如果checkpointDirectory存在，则将从checkpoint数据重新创建上下文。如果该目录不存在（即，第一次运行），则将调用函数functionToCreateContext以创建新上下文并设置DStream。

除了使用getOrCreate之外，还需要确保driver进程在失败时自动重新启动。这只能通过应用程序部署的集群管理器来完成，比如yarn。

请注意，RDD的checkpoint会导致写入可靠存储的开销。这可能导致RDD被checkpoint的那些批次的处理时间增加。因此，需要谨慎设置checkpoint的间隔。在小批量（例如1秒）下，每批次checkpoint可能会显着降低操作吞吐量。相反，checkpoint太过不频繁会导致血统链增长和任务大小增加，这可能会产生不利影响。对于需要RDDcheckpoint的有状态转换，默认时间间隔是批处理间隔的倍数，至少为10秒。可以使dstream.checkpoint（checkpointInterval）进行设置。通常推荐，checkpoint间隔设置为DStream的5-10个滑动间隔（不是仅限于batch，还有windows的滑动间隔).

累加器，广播变量

spark streaming中的广播变量和累加器无法从checkpoint中恢复。
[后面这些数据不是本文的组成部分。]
import Summits.QuantumFields.YangMills.Theorems.VirialFluxGapFixFrameStd
import Summits.QuantumFields.YangMills.Theorems.VirialFluxGapResolventFieldPointwise
import HarnessLib

/-!
# Route `VirialFluxGap` (YangMills): the UNIT FRAME CURVES of the tree-gauged host `X_fix` and their image in the ring group —
# `embed(x·γ_{(v,a)}(s)) = embed(x)·multiCurve(fixFrameStd (v,a)) s`, so every frame-derivative letter of `Ω_L` serves the «EulerFieldFix» record

Toward the deciding crux `VirialFluxGap.PeriodicSoftness` (item stmt-QuantumFields-24141), resolvent Euler field on the host `X_fix` (memo
`fcl-p3-g40-RESOLVENT-EULER-FIELD-24141-v3.md` §3(d)).  The consumer ✓`TreeGaugeTransfer.periodicSoftness_of_eulerFieldFix` takes curves
`γ_j : ℝ → X_fix` with `γ_j 0 = 1` and asks for the derivatives of `s ↦ φ_j(x·γ_j s)` and `s ↦ F₀(embed(x·γ_j s))`, where
`embed x = (glue x.1 ∷ x.2.1, x.2.2)`.  The resolvent field is indexed by `ι = FixVar L × Fin 3` and its natural curves are the one-parameter
groups of w2's frame family ✓`fixFrameStd`.  This file builds them and proves the plumbing identities:

* §1 defs `fixRestrict` (ring history ↦ its `X_fix` part: off-tree slice-0 links, later slices, seam) and `fixUnitCurve (v,a) s`
  (`= fixRestrict (multiCurve (fixFrameStd (v,a)) s)`: `exp(s·halfPauli a)` at the variable `v`, `1` elsewhere);
* §2 `glue_mul`, ★ `fixEmbed_mul` (the embedding is a homomorphism of pointwise groups), `fixEmbed_fixRestrict` (left inverse on comb-gauged
  histories), `multiCurve_fixFrameStd_tree` (the curve keeps the slice-0 tree links at `1`), ★ `fixEmbed_fixUnitCurve`, `fixUnitCurve_zero`,
  ★ `fixEmbed_mul_fixUnitCurve` (`embed(x·γ(s)) = embed x · multiCurve (fixFrameStd va) s`);
* §3 ★★ `hasDerivAt_comp_fixEmbed_fixUnitCurve` (for smooth `f` on the coordinates: `d/ds f(ringCoord(embed(x·γ(s)))) = frameD (fixFrameStd va) f`
  at the moved point, EVERY `t`) and ★★ `hasDerivAt_ringDeficit_fixEmbed_fixUnitCurve` (`= frameGrad fixFrameStd (ringCoord(embed(x·γ t))) va`) —
  the `HasDerivAt` clauses of «EulerFieldFix» for `Dφ`, `DF` on the whole line (so any `ε₀`).

HONEST LABEL: plumbing; the Euler field is NOT assembled; ⟨24141⟩, ⟨22884⟩ remain OPEN; the Yang–Mills mass gap is NOT proved; no summit is
proved by a line.  DEFINITIONS `fixRestrict`, `fixUnitCurve` + theorems (0 `sorry`), standard axioms.  Explicit-unit seat `ym-line-fcl-p3` g40
(cell ym-idea-1, free hands), `--supports stmt-QuantumFields-24141`.  References: [folklore].
-/

set_option autoImplicit false

noncomputable section

open scoped Matrix BigOperators ContDiff Topology
open MeasureTheory Set Matrix
open Literature.MathematicalPhysics.QuantumFieldTheory hiding SU2
open Literature.MathematicalPhysics.QuantumLattice
open Literature.MathematicalPhysics.QuantumFieldTheory.SUNBakryEmery (expSU coe_expSU matTop)

namespace Summit.QuantumFields.YangMills.Theorems.VirialFluxGap.FrameHessian

open Summit.QuantumFields.YangMills.Theorems.FemtoTransferGap
open Summit.QuantumFields.YangMills.Theorems.FemtoTransferGap.TT
open Summit.QuantumFields.YangMills.Theorems.VirialFluxGap.RingDeficit
open Summit.QuantumFields.YangMills.Theorems.VirialFluxGap.FrameDerivative
open Summit.QuantumFields.YangMills.Theorems.VirialFluxGap.FixFrame

variable {L : ℕ} [NeZero L]

open scoped Matrix.Norms.Frobenius

attribute [local instance 2000] Literature.MathematicalPhysics.QuantumFieldTheory.SUNBakryEmery.matTop

/-! ## §1 The restriction to `X_fix` and the unit frame curves -/

omit [NeZero L] in
/-- The `X_fix` part of a ring history: off-tree links of slice `0`, the later slices, the seam. [folklore] -/
def fixRestrict (P : ((Fin (2 * L - 1 + 1) → GaugeConfig 3 L SU2) × (Site 3 L → SU2))) : (OffIdx L → SU2) × ((Fin (2 * L - 1) → GaugeConfig 3 L SU2) × (Site 3 L → SU2)) :=
  (fun e => P.1 0 e.1, (Fin.tail P.1, P.2))

/-- The UNIT FRAME CURVE of `X_fix` at the index `(v,a)`: `exp(s·halfPauli a)` at the variable `v`, `1` at every other variable. [folklore] -/
def fixUnitCurve (va : FixVar L × Fin 3) (s : ℝ) : (OffIdx L → SU2) × ((Fin (2 * L - 1) → GaugeConfig 3 L SU2) × (Site 3 L → SU2)) :=
  fixRestrict (multiCurve (fixFrameStd va) (fixFrameStd_conjTranspose va) (fixFrameStd_trace va) s)

/-! ## §2 The embedding is a homomorphism; the curves stay comb-gauged -/

omit [NeZero L] in
/-- `glue` is multiplicative. [folklore] -/
theorem glue_mul (w w' : OffIdx L → SU2) : glue (w * w') = glue w * glue w' := by
  funext e
  rw [Pi.mul_apply]
  by_cases h : treeEdge e = true
  · rw [glue_apply_of_tree _ h, glue_apply_of_tree _ h, glue_apply_of_tree _ h, mul_one]
  · rw [glue_apply_of_not_tree _ h, glue_apply_of_not_tree _ h, glue_apply_of_not_tree _ h, Pi.mul_apply]

omit [NeZero L] in
/-- ★ The tree-gauge embedding `x ↦ (glue x.1 ∷ x.2.1, x.2.2)` is a homomorphism of the pointwise groups. [folklore] -/
theorem fixEmbed_mul (x y : (OffIdx L → SU2) × ((Fin (2 * L - 1) → GaugeConfig 3 L SU2) × (Site 3 L → SU2))) :
    ((Fin.cons (glue (x * y).1) (x * y).2.1 : Fin (2 * L - 1 + 1) → GaugeConfig 3 L SU2), (x * y).2.2) =
      (((Fin.cons (glue x.1) x.2.1 : Fin (2 * L - 1 + 1) → GaugeConfig 3 L SU2), x.2.2) : ((Fin (2 * L - 1 + 1) → GaugeConfig 3 L SU2) × (Site 3 L → SU2))) *
        ((Fin.cons (glue y.1) y.2.1 : Fin (2 * L - 1 + 1) → GaugeConfig 3 L SU2), y.2.2) := by
  refine Prod.ext ?_ rfl
  show (Fin.cons (glue (x * y).1) (x * y).2.1 : Fin (2 * L - 1 + 1) → GaugeConfig 3 L SU2) =
    (Fin.cons (glue x.1) x.2.1 : Fin (2 * L - 1 + 1) → GaugeConfig 3 L SU2) * Fin.cons (glue y.1) y.2.1
  funext i
  rw [Pi.mul_apply]
  refine Fin.cases ?_ (fun j => ?_) i
  · simp only [Fin.cons_zero, Prod.fst_mul, glue_mul]
  · simp only [Fin.cons_succ]
    rfl

omit [NeZero L] in
/-- The embedding inverts the restriction on histories whose slice-0 tree links are `1`. [folklore] -/
theorem fixEmbed_fixRestrict (P : ((Fin (2 * L - 1 + 1) → GaugeConfig 3 L SU2) × (Site 3 L → SU2))) (hP : ∀ e : Edge 3 L, treeEdge e = true → P.1 0 e = 1) :
    ((Fin.cons (glue (fixRestrict P).1) (fixRestrict P).2.1 : Fin (2 * L - 1 + 1) → GaugeConfig 3 L SU2), (fixRestrict P).2.2) = P := by
  refine Prod.ext ?_ rfl
  show (Fin.cons (glue (fixRestrict P).1) (fixRestrict P).2.1 : Fin (2 * L - 1 + 1) → GaugeConfig 3 L SU2) = P.1
  funext i
  refine Fin.cases ?_ (fun j => ?_) i
  · simp only [Fin.cons_zero]
    funext e
    by_cases h : treeEdge e = true
    · rw [glue_apply_of_tree _ h, hP e h]
    · rw [glue_apply_of_not_tree _ h]
      rfl
  · simp only [Fin.cons_succ]
    rfl

omit [NeZero L] in
/-- The `fixFrameStd` curves keep the slice-0 tree links at `1`. [folklore] -/
theorem multiCurve_fixFrameStd_tree (va : FixVar L × Fin 3) (s : ℝ) {e : Edge 3 L} (he : treeEdge e = true) :
    (multiCurve (fixFrameStd va) (fixFrameStd_conjTranspose va) (fixFrameStd_trace va) s).1 0 e = 1 := by
  have h0 : fixFrameStd va (Sum.inl (0, e)) = 0 := by
    rw [fixFrameStd_apply, if_neg (fun h => fixVar_ne_tree he va.1 h.symm)]
  apply Subtype.ext
  show ((expSU (N := 2) (fixFrameStd_conjTranspose va (Sum.inl (0, e))) (fixFrameStd_trace va (Sum.inl (0, e))) s : SU2) :
      Matrix (Fin 2) (Fin 2) ℂ) = ((1 : SU2) : Matrix (Fin 2) (Fin 2) ℂ)
  rw [coe_expSU, h0, smul_zero, NormedSpace.exp_zero]
  rfl

omit [NeZero L] in
/-- ★ The image of a unit frame curve in the ring group is the one-slot exponential curve. [folklore] -/
theorem fixEmbed_fixUnitCurve (va : FixVar L × Fin 3) (s : ℝ) :
    ((Fin.cons (glue (fixUnitCurve va s).1) (fixUnitCurve va s).2.1 : Fin (2 * L - 1 + 1) → GaugeConfig 3 L SU2), (fixUnitCurve va s).2.2) =
      multiCurve (fixFrameStd va) (fixFrameStd_conjTranspose va) (fixFrameStd_trace va) s :=
  fixEmbed_fixRestrict _ fun _ he => multiCurve_fixFrameStd_tree va s he

omit [NeZero L] in
/-- The unit frame curves start at the identity (the clause `γ_j 0 = 1` of «EulerFieldFix»). [folklore] -/
theorem fixUnitCurve_zero (va : FixVar L × Fin 3) : fixUnitCurve (L := L) va 0 = 1 := by
  unfold fixUnitCurve
  rw [multiCurve_zero]
  rfl

omit [NeZero L] in
/-- ★ `embed(x·γ_{va}(s)) = embed(x)·multiCurve(fixFrameStd va) s`. [folklore] -/
theorem fixEmbed_mul_fixUnitCurve (x : (OffIdx L → SU2) × ((Fin (2 * L - 1) → GaugeConfig 3 L SU2) × (Site 3 L → SU2)))
    (va : FixVar L × Fin 3) (s : ℝ) :
    ((Fin.cons (glue (x * fixUnitCurve va s).1) (x * fixUnitCurve va s).2.1 : Fin (2 * L - 1 + 1) → GaugeConfig 3 L SU2),
        (x * fixUnitCurve va s).2.2) =
      (((Fin.cons (glue x.1) x.2.1 : Fin (2 * L - 1 + 1) → GaugeConfig 3 L SU2), x.2.2) : ((Fin (2 * L - 1 + 1) → GaugeConfig 3 L SU2) × (Site 3 L → SU2))) *
        multiCurve (fixFrameStd va) (fixFrameStd_conjTranspose va) (fixFrameStd_trace va) s := by
  rw [fixEmbed_mul, fixEmbed_fixUnitCurve]

/-! ## §3 Derivatives along the unit frame curves -/

/-- ★★ **Smooth functions of the coordinates along the unit frame curves** (the `Dφ` clause of «EulerFieldFix», every `t`):
`d/ds f(ringCoord(embed(x·γ_{va}(s))))|_{s=t} = frameD (fixFrameStd va) f (ringCoord(embed(x·γ_{va}(t))))`. [folklore] -/
theorem hasDerivAt_comp_fixEmbed_fixUnitCurve {f : ((Fin (2 * L - 1 + 1) → Edge 3 L → Matrix (Fin 2) (Fin 2) ℂ) × (Site 3 L → Matrix (Fin 2) (Fin 2) ℂ)) → ℝ} (hf : ContDiff ℝ ∞ f)
    (x : (OffIdx L → SU2) × ((Fin (2 * L - 1) → GaugeConfig 3 L SU2) × (Site 3 L → SU2))) (va : FixVar L × Fin 3) (t : ℝ) :
    HasDerivAt (fun s => f (ringCoord L ((Fin.cons (glue (x * fixUnitCurve va s).1) (x * fixUnitCurve va s).2.1 :
        Fin (2 * L - 1 + 1) → GaugeConfig 3 L SU2), (x * fixUnitCurve va s).2.2)))
      (frameD (fixFrameStd va) f (ringCoord L ((Fin.cons (glue (x * fixUnitCurve va t).1) (x * fixUnitCurve va t).2.1 :
        Fin (2 * L - 1 + 1) → GaugeConfig 3 L SU2), (x * fixUnitCurve va t).2.2))) t := by
  simp only [fixEmbed_mul_fixUnitCurve]
  exact hasDerivAt_comp_multiCurve hf (fixFrameStd va) (fixFrameStd_conjTranspose va) (fixFrameStd_trace va) _ t

/-- ★★ **The deficit along the unit frame curves** (the `DF` clause of «EulerFieldFix», every `t`):
`d/ds F₀(embed(x·γ_{va}(s)))|_{s=t} = frameGrad fixFrameStd (ringCoord(embed(x·γ_{va}(t)))) va`. [folklore] -/
theorem hasDerivAt_ringDeficit_fixEmbed_fixUnitCurve
    (x : (OffIdx L → SU2) × ((Fin (2 * L - 1) → GaugeConfig 3 L SU2) × (Site 3 L → SU2))) (va : FixVar L × Fin 3) (t : ℝ) :
    HasDerivAt (fun s => ringDeficit L (fun _ => false) ((Fin.cons (glue (x * fixUnitCurve va s).1) (x * fixUnitCurve va s).2.1 :
        Fin (2 * L - 1 + 1) → GaugeConfig 3 L SU2), (x * fixUnitCurve va s).2.2))
      (frameGrad (L := L) fixFrameStd (ringCoord L ((Fin.cons (glue (x * fixUnitCurve va t).1) (x * fixUnitCurve va t).2.1 :
        Fin (2 * L - 1 + 1) → GaugeConfig 3 L SU2), (x * fixUnitCurve va t).2.2)) va) t := by
  simp only [fixEmbed_mul_fixUnitCurve, frameGrad]
  exact hasDerivAt_ringDeficit_multiCurve (fixFrameStd va) (fixFrameStd_conjTranspose va) (fixFrameStd_trace va) _ t

end Summit.QuantumFields.YangMills.Theorems.VirialFluxGap.FrameHessian

end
如果启用了checkpoint并使用累加器或广播变量，则必须为累加器和广播变量创建lazy实例化的单例实例，以便在driver重新启动失败后重新实例化它们。

/**
 * Use this singleton to get or register a Broadcast variable.
 */
object WordBlacklist {

  @volatile private var instance: Broadcast[Seq[String]] = null

  def getInstance(sc: SparkContext): Broadcast[Seq[String]] = {
    if (instance == null) {
      synchronized {
        if (instance == null) {
          val wordBlacklist = Seq("a", "b", "c")
          instance = sc.broadcast(wordBlacklist)
        }
      }
    }
    instance
  }
}

/**
 * Use this singleton to get or register an Accumulator.
 */
object DroppedWordsCounter {

  @volatile private var instance: LongAccumulator = null

  def getInstance(sc: SparkContext): LongAccumulator = {
    if (instance == null) {
      synchronized {
        if (instance == null) {
          instance = sc.longAccumulator("WordsInBlacklistCounter")
        }
      }
    }
    instance
  }
}

升级应用程序代码

如果需要使用新的应用程序代码升级正在运行的Spark Streaming应用程序，则有两种可能的机制:

方法1

升级的Spark Streaming应用程序启动并与现有应用程序并行运行。一旦新的程序（接收与旧的数据相同的数据）已经预热并准备好最合适的时间，旧应用可以被下架了。请注意，这仅可以用于数据源支持同时将数据发送到两个地放（即早期和升级的应用程序）。

方法2

温柔地关闭现有应用程序（StreamingContext.stop或JavaStreamingContext.stop这两个API文档里有温柔停止应用程序的参数详解），以确保在关闭之前完全处理已接收的数据。然后可以启动升级的应用程序，该应用程序将从早期应用程序停止的同一位置开始处理。请注意，这只能通过支持源端缓冲的输入源（如Kafka和Flume）来完成，因为在前一个应用程序关闭且升级的应用程序尚未启动时需要缓冲数据。并且无法从早期checkpoint中重新启动升级前代码的信息。checkpoint信息包含序列化的Scala / Java / Python对象，尝试使用新的修改类反序列化这些对象可能会导致错误。在这种情况下，要么使用不同的checkpoint目录启动升级的应用程序，要么删除以前的checkpoint目录。

方法如下：

def
stop(stopSparkContext: Boolean, stopGracefully: Boolean): Unit
 Permalink
Stop the execution of the streams, with option of ensuring all received data has been processed.

stopSparkContext
if true, stops the associated SparkContext. The underlying SparkContext will be stopped regardless of whether this StreamingContext has been started.

stopGracefully
if true, stops gracefully by waiting for the processing of all received data to be completed
当然，一个配置参数也可以设置：

spark.streaming.stopGracefullyOnShutdown  false  If true, Spark shuts down the StreamingContext gracefully on JVM shutdown rather than immediately.